Using this definition on our asset we see for example:
  • Looking at the maximum reduction from previous high of -48.5 days in the last 5 years of Alexion Pharmaceuticals, we see it is relatively lower, thus worse in comparison to the benchmark SPY (-24.5 days)
  • Compared with SPY (-18.8 days) in the period of the last 3 years, the maximum reduction from previous high of -46.5 days is lower, thus worse.

MaxDuration:

'The Drawdown Duration is the length of any peak to peak period, or the time between new equity highs. The Max Drawdown Duration is the worst (the maximum/longest) amount of time an investment has seen between peaks (equity highs). Many assume Max DD Duration is the length of time between new highs during which the Max DD (magnitude) occurred. But that isn’t always the case. The Max DD duration is the longest time between peaks, period.

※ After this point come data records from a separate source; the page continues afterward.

/-- **Every partial cycle has two leaving cycle darts.** [folklore] -/
theorem two_mul_partial_le (Q : Finset (Fin n × Fin (d + 1))) :
    2 * (partial' Q).card ≤ ((leavingF (cycFun R') Q).filter fun x => x.2 ≠ 2).card := by
  -- choose, for each partial cycle, an exit forwards and an exit backwards
  have hs : ∀ v : ↥(partial' Q), ∃ i ∈ fibre Q v.1, i + 1 ∉ fibre Q v.1 := fun v =>
    exists_succ_notMem (mem_partial.1 v.2).1 (mem_partial.1 v.2).2
  have hp : ∀ v : ↥(partial' Q), ∃ i ∈ fibre Q v.1, i - 1 ∉ fibre Q v.1 := fun v =>
    exists_pred_notMem (mem_partial.1 v.2).1 (mem_partial.1 v.2).2
  choose ip hip hip' using hs
  choose im him him' using hp
  let A : Finset ((Fin n × Fin (d + 1)) × Fin 3) := univ.image fun v : ↥(partial' Q) => ((v.1, ip v), 1)
  let B : Finset ((Fin n × Fin (d + 1)) × Fin 3) := univ.image fun v : ↥(partial' Q) => ((v.1, im v), 0)
  have hA : A.card = (partial' Q).card := by
    rw [Finset.card_image_of_injective, Finset.card_univ, Fintype.card_coe]
    intro v w h
    exact Subtype.ext (congrArg (fun x => x.1.1) h)
  have hB : B.card = (partial' Q).card := by
    rw [Finset.card_image_of_injective, Finset.card_univ, Fintype.card_coe]
    intro v w h
    exact Subtype.ext (congrArg (fun x => x.1.1) h)
  have hAB : Disjoint A B := by
    rw [Finset.disjoint_left]
    intro x hx hx'
    rw [Finset.mem_image] at hx hx'
    obtain ⟨v, -, rfl⟩ := hx
    obtain ⟨w, -, h⟩ := hx'
    have := congrArg Prod.snd h
    simp at this
  have hsub : A ∪ B ⊆ (leavingF (cycFun R') Q).filter fun x => x.2 ≠ 2 := by
    intro x hx
    rw [Finset.mem_union, Finset.mem_image, Finset.mem_image] at hx
    rw [Finset.mem_filter, mem_leavingF]
    rcases hx with ⟨v, -, rfl⟩ | ⟨v, -, rfl⟩
    · refine ⟨⟨mem_fibre.1 (hip v), ?_⟩, (by decide : (1 : Fin 3) ≠ 2)⟩
      rw [cycFun_one]; exact fun h => hip' v (mem_fibre.2 h)
    · refine ⟨⟨mem_fibre.1 (him v), ?_⟩, (by decide : (0 : Fin 3) ≠ 2)⟩
      rw [cycFun_zero]; exact fun h => him' v (mem_fibre.2 h)
  calc 2 * (partial' Q).card = A.card + B.card := by rw [hA, hB]; ring
    _ = (A ∪ B).card := (Finset.card_union_of_disjoint hAB).symm
    _ ≤ _ := Finset.card_le_card hsub

/-- **The `R'`-darts leaving from full cycles**, minus those absorbed by partial cycles. [folklore] -/
theorem leaving_full_le (Q : Finset (Fin n × Fin (d + 1))) :
    (leaving R' (full Q)).card ≤ ((leavingF (cycFun R') Q).filter fun x => x.2 = 2).card + (d + 1) * (partial' Q).card := by
  -- split the leaving darts of `full Q` by whether their reverse lands in `Q`
  have hsplit := (Finset.card_filter_add_card_filter_not (s := leaving R' (full Q)) (fun y => R'.rot y ∉ Q))
  rw [← hsplit]
  refine Nat.add_le_add ?_ ?_
  · -- those landing outside `Q` leave `Q` along label `2`
    refine Finset.card_le_card_of_injOn (fun y => (y, 2)) (fun y hy => ?_) (fun y _ y' _ h => congrArg Prod.fst h)
    rw [Finset.mem_coe, Finset.mem_filter, mem_leaving, mem_full] at hy
    rw [Finset.mem_coe, Finset.mem_filter, mem_leavingF]
    refine ⟨⟨?_, ?_⟩, rfl⟩
    · have : y.2 ∈ fibre Q y.1 := by rw [hy.1.1]; exact mem_univ _
      exact mem_fibre.1 this
    · rw [cycFun_two]; exact hy.2
  · -- those landing inside `Q` land in a partial cycle; `rot` is injective
    simp only [not_not]
    refine le_trans (Finset.card_le_card_of_injOn R'.rot (fun y hy => ?_) (fun y _ y' _ h => ?_))
      ((card_le_full_partial_aux Q).trans le_rfl)
    · rw [Finset.mem_coe, Finset.mem_filter, mem_leaving, mem_full] at hy
      rw [Finset.mem_coe, Finset.mem_filter]
      refine ⟨hy.2, ?_⟩
      rcases mem_full_or_partial hy.2 with h | h
      · exact absurd h hy.1.2
      · exact h
    · have := congrArg R'.rot h; rwa [R'.rot_rot, R'.rot_rot] at this
where
  /-- The vertices of `Q` in partial cycles are at most `(d+1)|partial|`. [folklore] -/
  card_le_full_partial_aux (Q : Finset (Fin n × Fin (d + 1))) :
      (Q.filter fun y => y.1 ∈ partial' Q).card ≤ (d + 1) * (partial' Q).card := by
    rw [Finset.card_eq_sum_card_fiberwise (f := fun y : Fin n × Fin (d + 1) => y.1) (t := partial' Q)
      (s := Q.filter fun y => y.1 ∈ partial' Q) (fun y hy => (Finset.mem_filter.1 (Finset.mem_coe.1 hy)).2)]
    calc ∑ v ∈ partial' Q, ((Q.filter fun y => y.1 ∈ partial' Q).filter fun y => y.1 = v).card
        ≤ ∑ _v ∈ partial' Q, (d + 1) := Finset.sum_le_sum fun v _ => by
          refine le_trans (Finset.card_le_card_of_injOn Prod.snd (fun y _ => Finset.mem_coe.2 (mem_univ _))
            (fun y hy y' hy' h => ?_)) (by rw [Finset.card_univ, Fintype.card_fin])
          rw [Finset.mem_coe, Finset.mem_filter] at hy hy'
          exact Prod.ext (hy.2.trans hy'.2.symm) h
      _ = (d + 1) * (partial' Q).card := by rw [Finset.sum_const, smul_eq_mul, Nat.mul_comm]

So it could be the time when the program also had its biggest peak to valley loss (and usually is, because the program needs a long time to recover from the largest loss), but it doesn’t have to be'

Using this definition on our asset we see for example:
  • The maximum days under water over 5 years of Alexion Pharmaceuticals is 816 days, which is greater, thus worse compared to the benchmark SPY (488 days) in the same period.
  • During the last 3 years, the maximum days below previous high is 423 days, which is greater, thus worse than the value of 87 days from the benchmark.

AveDuration:

'The Drawdown Duration is the length of any peak to peak period, or the time between new equity highs. The Avg Drawdown Duration is the average amount of time an investment has seen between peaks (equity highs), or in other terms the average of time under water of all drawdowns. So in contrast to the Maximum duration it does not measure only one drawdown event but calculates the average of all.'

Which means for our asset as example:
  • The average time in days below previous high water mark over 5 years of Alexion Pharmaceuticals is 292 days, which is greater, thus worse compared to the benchmark SPY (121 days) in the same period.
  • During the last 3 years, the average days below previous high is 140 days, which is greater, thus worse than the value of 21 days from the benchmark.

Performance (YTD)

Historical returns have been extended using synthetic data.

Allocations ()

Allocations

Returns (%)

  • Note that yearly returns do not equal the sum of monthly returns due to compounding.
  • Performance results of Alexion Pharmaceuticals are hypothetical and do not account for slippage, fees or taxes.